Can you return the records below exactly as they stand, but only from the first line through the one with "1 = φ₀ + X_p"?

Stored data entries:
Start of Block

import Mathlib
import Summits.PneNP.PneNP.Theorems.PstarPCPaths

/-!
# Parity decision trees give low-degree `PC/𝔽₂` refutations of pure `P⋆` fibres (ROUND-24 pre-seed, item T24.3b)

FRONTIER range-avoidance ladder, rung F-N3 (cell `pnp-ideate`; memo `HOME/pnp-ideate-p3/r24/ROUND-24-PRESEED.md` §6(3);
restricted-model proof complexity — nothing here bears on `P` vs `NP`).

For a pure `P⋆ = u₀ ⊕ u₁ ⊕ u₂u₃` instance `I : LocalMap 4 n m` and a target `y`, `PstarFibrePolys` fixed the polynomial system
`fibrePolys I y = {X u + X v + X p·X q + y_j}_j ⊆ 𝔽₂[X]` of the fibre `I(z) = y` and the tree's polynomial calculus
`PC.DerivableInDegree / RefutableInDegree` (Boolean axioms built in).  This file places the parity-decision-tree rung of `PstarPDT`
BELOW the `PC/𝔽₂`-degree rung:

* `pc_refutable_of_solves` — if a parity decision tree `T` solves `Search(I, y)` then `fibrePolys I y` has a `PC/𝔽₂` refutation of
  degree `≤ T.depth + 2`;
* `pc_refutable_depth_le` — with the T24.2 upper bound (`PstarPDTUpper.exists_solves_depth_le`): every non-image fibre of a pure `P⋆`
  instance is `PC/𝔽₂`-refutable in degree `≤ #(andVars I) + ⌈log₂ m⌉ + 2`; `not_mem_range_iff_refutable` — so `PC/𝔽₂`
  refutability (in some degree) characterises `y ∉ Range(I)`.

Consequently an `Ω(n)` degree lower bound for `PC/𝔽₂` on these fibres (the named open problem T21.2) implies the `Ω(n)` parity
decision tree depth bound (the held R24 statement), and both must charge the AND layer.

## Proof

Induction over the tree, carrying the path `P` of answered parity queries as extra degree-`1` axioms `axOf (S, b) = Σ_{v∈S} X_v + b`
(`refutable_on_path`: if `T` reaches a violated output on every input of the cell of `P`, then `fibrePolys I y ∪ pathAx P` is refutable
in degree `T.depth + 2`).
* LEAF `j = (u, v, p, q)` (degree `2`, `leaf_refutable`): write `fibreAxiom_j + 1 = φ₀ + X_p X_q` with `φ₀ = X_u + X_v + y_j + 1`
  affine, and `φ₁ = φ₀ + X_q`.  On the cell every input violates output `j`, so on the sub-cell `x_p = a` the AFFINE equation
  `φ_a = 0` holds; affine completeness (`PstarPCPaths.exists_cert`, the `𝔽₂` Fredholm alternative) makes `μ φ_a + (1 + μ)` a
  combination of the path axioms and the pin `X_p + a`; multiplying by the indicator `ι_a ∈ {X_p, X_p + 1}` of `x_p = a` turns the
  pin into the Boolean axiom `X_p² − X_p`, so `ι_a φ_a` is derivable in degree `2` (for `μ = 0` via `ι_a` itself); finally
  `ι₁ φ₁ + ι₀ φ₀ = fibreAxiom_j + 1` identically in characteristic `2`, and adding the axiom `fibreAxiom_j` gives `1`.
* NODE `⊕_S` (degree `+1`, `PstarPCPaths.refutable_of_split`): the children refute `𝓖 ∪ {g}` and `𝓖 ∪ {g + 1}` for the parity
  form `g = Σ_{v∈S} X_v`; multiplying the first refutation through by `g + 1` and the second by `g` (the axiom becomes
  `g (g + 1) = Σ_{v∈S} (X_v² − X_v)`, a sum of Boolean axioms) gives `𝓖 ⊢ g + 1` and `𝓖 ⊢ g`, whose sum is `1`.
-/

set_option linter.dupNamespace false

open Finset MvPolynomial Literature.Computability.Complexity Literature.Computability.MetaComplexity
open Summit.PneNP.PneNP.Theorems.PstarFibrePolys (bit bit_xor bit_and bit_injective bit_add_bit_eq_zero_iff fibreAxiom
  fibrePolys pstarPoly derivable_fibreAxiom not_mem_range_of_refutable)

namespace Summit.PneNP.PneNP.Theorems.PstarPDT

variable {n m : ℕ}

/-- Every element of `𝔽₂` is `0` or `1`. -/
private theorem zmod2_cases' (a : ZMod 2) : a = 0 ∨ a = 1 := by
  revert a; decide

/-! ## The leaf -/

section Leaf

variable (I : LocalMap 4 n m) (y : Fin m → Bool)

/-- The affine equation of the leaf `j = (u, v, p, q)` on the sub-cell `x_p = a`: coefficients `e_u + e_v + a·e_q`, right-hand side
`y_j + 1` (so its discrepancy is `z_u + z_v + a z_q + y_j + 1`, which vanishes exactly when output `j` is VIOLATED given `z_p = a`). -/
def leafRow (j : Fin m) (a : Bool) : LinEqMod 2 n :=
  (fun w => (if w = I.vars j 0 then 1 else 0) + (if w = I.vars j 1 then 1 else 0) +
      (if a = true then (if w = I.vars j 3 then 1 else 0) else 0), bit (y j) + 1)

/-- The affine polynomial `φ_a = X_u + X_v + a X_q + y_j + 1` of the leaf equation. -/
theorem affPolyL_leafRow (j : Fin m) (a : Bool) : affPolyL (leafRow I y j a) =
    X (I.vars j 0) + X (I.vars j 1) + (if a = true then X (I.vars j 3) else 0) + (C (bit (y j)) + 1) := by
  cases a
  · simp only [affPolyL_apply, leafRow, Bool.false_eq_true, if_false, add_zero, add_smul, sum_add_distrib, ite_smul, one_smul,
      zero_smul, sum_ite_eq', mem_univ, if_true, map_add, map_one]
  · simp only [affPolyL_apply, leafRow, if_true, add_smul, sum_add_distrib, ite_smul, one_smul, zero_smul, sum_ite_eq', mem_univ,
      map_add, map_one]

/-- Its discrepancy at a Boolean point. -/
theorem disc_leafRow (j : Fin m) (a : Bool) (z : Fin n → Bool) : disc (leafRow I y j a) z =
    bit (z (I.vars j 0)) + bit (z (I.vars j 1)) + (if a = true then bit (z (I.vars j 3)) else 0) + (bit (y j) + 1) := by
  cases a
  · simp only [disc, linVal, leafRow, Bool.false_eq_true, if_false, add_zero, add_mul, sum_add_distrib, ite_mul, one_mul, zero_mul,
      sum_ite_eq', mem_univ, if_true]
  · simp only [disc, linVal, leafRow, if_true, add_mul, sum_add_distrib, ite_mul, one_mul, zero_mul, sum_ite_eq', mem_univ]

variable {I y}

/-- On the sub-cell `x_p = a`, a violated output `j` means the leaf equation holds (its discrepancy vanishes). -/
theorem disc_leafRow_eq_zero (hI : I.IsPure xorAndPred) (j : Fin m) (a : Bool) (z : Fin n → Bool) (hzp : z (I.vars j 2) = a)
    (hne : I.eval z j ≠ y j) : disc (leafRow I y j a) z = 0 := by
  have e1 := bit_eval hI z j
  rw [hzp] at e1
  have e2 : bit (I.eval z j) + bit (y j) = 1 := by
    rcases zmod2_cases' (bit (I.eval z j) + bit (y j)) with h | h
    · exact absurd ((bit_add_bit_eq_zero_iff _ _).1 h) hne
    · exact h
  have hite : (if a = true then bit (z (I.vars j 3)) else 0) = bit a * bit (z (I.vars j 3)) := by
    cases a <;> simp [bit]
  have h11 : (1 : ZMod 2) + 1 = 0 := by decide
  rw [disc_leafRow, hite]
  linear_combination e2 - e1 + h11

/-- **The leaf in degree `2`.**  If every input of the cell of the path `P` violates output `j`, then `fibrePolys I y ∪ pathAx P` is
refutable in degree `2`. -/
theorem leaf_refutable (hI : I.IsPure xorAndPred) (P : List (Finset (Fin n) × Bool)) (j : Fin m)
    (hW : ∀ z : Fin n → Bool, (∀ q ∈ P, parity q.1 z = q.2) → I.eval z j ≠ y j) :
    PC.DerivableInDegree (fibrePolys I y ∪ pathAx P) 2 1 := by
  set 𝓖 := fibrePolys I y ∪ pathAx P with h𝓖
  have hF : PC.DerivableInDegree 𝓖 2 (fibreAxiom I y j) :=
    (derivable_fibreAxiom I y j le_rfl).mono_set Set.subset_union_left
  have h0 : PC.DerivableInDegree 𝓖 2 0 := derivable_zero_of hF
  have h2 : (2 : MvPolynomial (Fin n) (ZMod 2)) = 0 := CharTwo.two_eq_zero
  set p := I.vars j 2 with hp
  -- the indicator of the sub-cell `x_p = a`
  set ι : Bool → MvPolynomial (Fin n) (ZMod 2) := fun a => if a = true then X p else X p + 1 with hι
  have hιdeg : ∀ a, (ι a).totalDegree ≤ 1 := by
    intro a
    cases a
    · exact (totalDegree_add _ _).trans (max_le (totalDegree_X (R := ZMod 2) p).le (by simp))
    · exact (totalDegree_X (R := ZMod 2) p).le
  -- `ι_a` times the pin axiom `X_p + a` is the Boolean axiom of `p`
  have hιpin : ∀ a, ι a * axOf ({p}, a) = X p ^ 2 - X p := by
    intro a
    cases a
    · simp only [hι, axOf, linPoly, sum_singleton, bit, Bool.false_eq_true, if_false, map_zero, add_zero]
      linear_combination (X p) * h2
    · simp only [hι, axOf, linPoly, sum_singleton, bit, if_true, map_one]
      linear_combination (X p) * h2
  -- the key step: `ι_a φ_a` is derivable in degree 2
  have hkey : ∀ a, PC.DerivableInDegree 𝓖 2 (ι a * affPolyL (leafRow I y j a)) := by
    intro a
    obtain ⟨μ, hμ⟩ := exists_cert (({p}, a) :: P) (leafRow I y j a) (by
      intro z hz
      rw [List.forall_mem_cons] at hz
      obtain ⟨hzp, hz'⟩ := hz
      rw [parity_singleton] at hzp
      exact disc_leafRow_eq_zero hI j a z hzp (hW z hz'))
    have hq : ∀ q ∈ ({p}, a) :: P, PC.DerivableInDegree 𝓖 2 (ι a * axOf q) := by
      intro q hq
      rcases List.mem_cons.1 hq with rfl | hq
      · rw [hιpin]
        exact PC.DerivableInDegree.booleanAxiom p (totalDegree_boolAx_le p)
      · rw [mul_comm]
        have hdq := totalDegree_axOf_le q
        have hdi := hιdeg a
        exact (PC.DerivableInDegree.hyp (Or.inr (axOf_mem_pathAx hq)) (hdq.trans one_le_two)).mul (ι a)
          ((totalDegree_mul _ _).trans (by omega))
    have hd := hμ 𝓖 2 (ι a) h0 hq
    rcases zmod2_cases' μ with rfl | rfl
    · have h1 : ι a * ((0 : ZMod 2) • affPolyL (leafRow I y j a) + C (1 + 0)) = ι a := by simp
      rw [h1] at hd
      have hdi := hιdeg a
      have hdφ := totalDegree_affPolyL_le (leafRow I y j a)
      exact hd.mul _ ((totalDegree_mul _ _).trans (by omega))
    · have h1 : ι a * ((1 : ZMod 2) • affPolyL (leafRow I y j a) + C (1 + 1)) = ι a * affPolyL (leafRow I y j a) := by
        have e : (1 : ZMod 2) + 1 = 0 := by decide
        simp [e]
      rw [h1] at hd
      exact hd
  -- assemble: `ι₁ φ₁ + ι₀ φ₀ + fibreAxiom_j = 1`
  have hsum := ((hkey true).add (hkey false)).add hF
  have hid : ι true * affPolyL (leafRow I y j true) + ι false * affPolyL (leafRow I y j false) + fibreAxiom I y j = 1 := by
    simp only [hι, affPolyL_leafRow, if_true, Bool.false_eq_true, if_false, add_zero, fibreAxiom, pstarPoly, ← hp]
    linear_combination (X p * (X (I.vars j 0) + X (I.vars j 1) + C (bit (y j))) + X p * X (I.vars j 3) + X p +
      (X (I.vars j 0) + X (I.vars j 1) + C (bit (y j)))) * h2
  rw [hid] at hsum
  exact hsum

end Leaf

/-! ## The induction over the tree -/

variable {I : LocalMap 4 n m} {y : Fin m → Bool}

/-- **Paths.**  If the tree `T` reaches a violated output on every input of the cell of the path `P`, then `fibrePolys I y ∪ pathAx P`
is `PC/𝔽₂`-refutable in degree `T.depth + 2`. -/
theorem refutable_on_path (hI : I.IsPure xorAndPred) : ∀ (T : PDT n m) (P : List (Finset (Fin n) × Bool)),
    (∀ z : Fin n → Bool, (∀ q ∈ P, parity q.1 z = q.2) → I.eval z (T.run z) ≠ y (T.run z)) →
    PC.DerivableInDegree (fibrePolys I y ∪ pathAx P) (T.depth + 2) 1 := by
  intro T
  induction T with
  | leaf j =>
    intro P hW
    exact leaf_refutable hI P j hW
  | node S t₀ t₁ ih₀ ih₁ =>
    intro P hW
    -- the children solve the two sub-cells
    have h₀raw : PC.DerivableInDegree (fibrePolys I y ∪ pathAx ((S, false) :: P)) (t₀.depth + 2) 1 := by
      refine ih₀ ((S, false) :: P) fun z hz => ?_
      rw [List.forall_mem_cons] at hz
      have h := hW z hz.2
      have hpar : parity S z = false := hz.1
      simp only [PDT.run, hpar, Bool.false_eq_true, if_false] at h
      exact h
    have h₁raw : PC.DerivableInDegree (fibrePolys I y ∪ pathAx ((S, true) :: P)) (t₁.depth + 2) 1 := by
      refine ih₁ ((S, true) :: P) fun z hz => ?_
      rw [List.forall_mem_cons] at hz
      have h := hW z hz.2
      have hpar : parity S z = true := hz.1
      simp only [PDT.run, hpar, if_true] at h
      exact h
    set 𝓖 := fibrePolys I y ∪ pathAx P with h𝓖
    set D := max t₀.depth t₁.depth + 2 with hD
    have hsub : ∀ b : Bool, fibrePolys I y ∪ pathAx ((S, b) :: P) ⊆ 𝓖 ∪ {axOf (S, b)} := by
      intro b g hg
      rw [pathAx_cons] at hg
      rcases hg with hg | rfl | hg
      · exact Or.inl (Or.inl hg)
      · exact Or.inr rfl
      · exact Or.inl (Or.inr hg)
    have e₀ : axOf (S, false) = linPoly S := by simp [axOf, bit]
    have e₁ : axOf (S, true) = linPoly S + 1 := by simp [axOf, bit]
    have h₀ : PC.DerivableInDegree (𝓖 ∪ {linPoly S}) D 1 := by
      rw [← e₀]
      exact (h₀raw.mono_set (hsub false)).mono (by omega)
    have h₁ : PC.DerivableInDegree (𝓖 ∪ {linPoly S + 1}) D 1 := by
      rw [← e₁]
      exact (h₁raw.mono_set (hsub true)).mono (by omega)
    -- `g (g + 1)` from the Boolean axioms (some axiom of the fibre system provides `0`)
    have hF : PC.DerivableInDegree 𝓖 (D + 1) (fibreAxiom I y (t₀.run fun _ => false)) :=
      (derivable_fibreAxiom I y _ (by omega)).mono_set Set.subset_union_left
    have hgg := derivable_linPoly_mul_succ (show 2 ≤ D + 1 by omega) (derivable_zero_of hF) S
    have hdep : (PDT.node S t₀ t₁).depth + 2 = D + 1 := by
      simp only [PDT.depth]
      omega
    rw [hdep]
    exact refutable_of_split (by omega) (linPoly S) (totalDegree_linPoly_le S) hgg h₀ h₁

/-- **T24.3b — a parity decision tree solving `Search(I, y)` yields a `PC/𝔽₂` refutation of the fibre system of degree
`≤ depth + 2`.** -/
theorem pc_refutable_of_solves (hI : I.IsPure xorAndPred) {T : PDT n m} (hT : T.Solves I y) :
    PC.RefutableInDegree (fibrePolys I y) (T.depth + 2) := by
  have h := refutable_on_path (y := y) hI T [] fun z _ => hT z
  rwa [pathAx_nil, Set.union_empty] at h

/-- With the T24.2 upper bound: every non-image fibre of a pure `P⋆` instance is `PC/𝔽₂`-refutable in degree
`≤ #(andVars I) + ⌈log₂ m⌉ + 2` (pin the AND layer, binary search, then this file). -/
theorem pc_refutable_depth_le (hI : I.IsPure xorAndPred) (hy : y ∉ I.range) :
    PC.RefutableInDegree (fibrePolys I y) ((andVars I).card + Nat.clog 2 m + 2) := by
  obtain ⟨T, hT, hd⟩ := exists_solves_depth_le hI hy
  exact (pc_refutable_of_solves hI hT).mono (by omega)

/-- Hence, for pure `P⋆` instances, `y ∉ Range(I)` iff the fibre system is `PC/𝔽₂`-refutable in some degree
(soundness is `PstarFibrePolys.not_mem_range_of_refutable`). -/
theorem not_mem_range_iff_refutable (hI : I.IsPure xorAndPred) :
    y ∉ I.range ↔ ∃ d : ℕ, PC.RefutableInDegree (fibrePolys I y) d :=
  ⟨fun hy => ⟨_, pc_refutable_depth_le hI hy⟩, fun ⟨_, h⟩ => not_mem_range_of_refutable I hI y h⟩

end Summit.PneNP.PneNP.Theorems.PstarPDT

End of Block

_EXERCISE OUTPUT_
import Mathlib
import Summits.PneNP.PneNP.Theorems.PstarPCPaths

/-!
# Parity decision trees give low-degree `PC/𝔽₂` refutations of pure `P⋆` fibres (ROUND-24 pre-seed, item T24.3b)

FRONTIER range-avoidance ladder, rung F-N3 (cell `pnp-ideate`; memo `HOME/pnp-ideate-p3/r24/ROUND-24-PRESEED.md` §6(3);
restricted-model proof complexity — nothing here bears on `P` vs `NP`).

For a pure `P⋆ = u₀ ⊕ u₁ ⊕ u₂u₃` instance `I : LocalMap 4 n m` and a target `y`, `PstarFibrePolys` fixed the polynomial system
`fibrePolys I y = {X u + X v + X p·X q + y_j}_j ⊆ 𝔽₂[X]` of the fibre `I(z) = y` and the tree's polynomial calculus
`PC.DerivableInDegree / RefutableInDegree` (Boolean axioms built in).  This file places the parity-decision-tree rung of `PstarPDT`
BELOW the `PC/𝔽₂`-degree rung:

* `pc_refutable_of_solves` — if a parity decision tree `T` solves `Search(I, y)` then `fibrePolys I y` has a `PC/𝔽₂` refutation of
  degree `≤ T.depth + 2`;
* `pc_refutable_depth_le` — with the T24.2 upper bound (`PstarPDTUpper.exists_solves_depth_le`): every non-image fibre of a pure `P⋆`
  instance is `PC/𝔽₂`-refutable in degree `≤ #(andVars I) + ⌈log₂ m⌉ + 2`; `not_mem_range_iff_refutable` — so `PC/𝔽₂`
  refutability (in some degree) characterises `y ∉ Range(I)`.

Consequently an `Ω(n)` degree lower bound for `PC/𝔽₂` on these fibres (the named open problem T21.2) implies the `Ω(n)` parity
decision tree depth bound (the held R24 statement), and both must charge the AND layer.

## Proof

Induction over the tree, carrying the path `P` of answered parity queries as extra degree-`1` axioms `axOf (S, b) = Σ_{v∈S} X_v + b`
(`refutable_on_path`: if `T` reaches a violated output on every input of the cell of `P`, then `fibrePolys I y ∪ pathAx P` is refutable
in degree `T.depth + 2`).
* LEAF `j = (u, v, p, q)` (degree `2`, `leaf_refutable`): write `fibreAxiom_j + 1 = φ₀ + X_p X_q` with `φ₀ = X_u + X_v + y_j + 1`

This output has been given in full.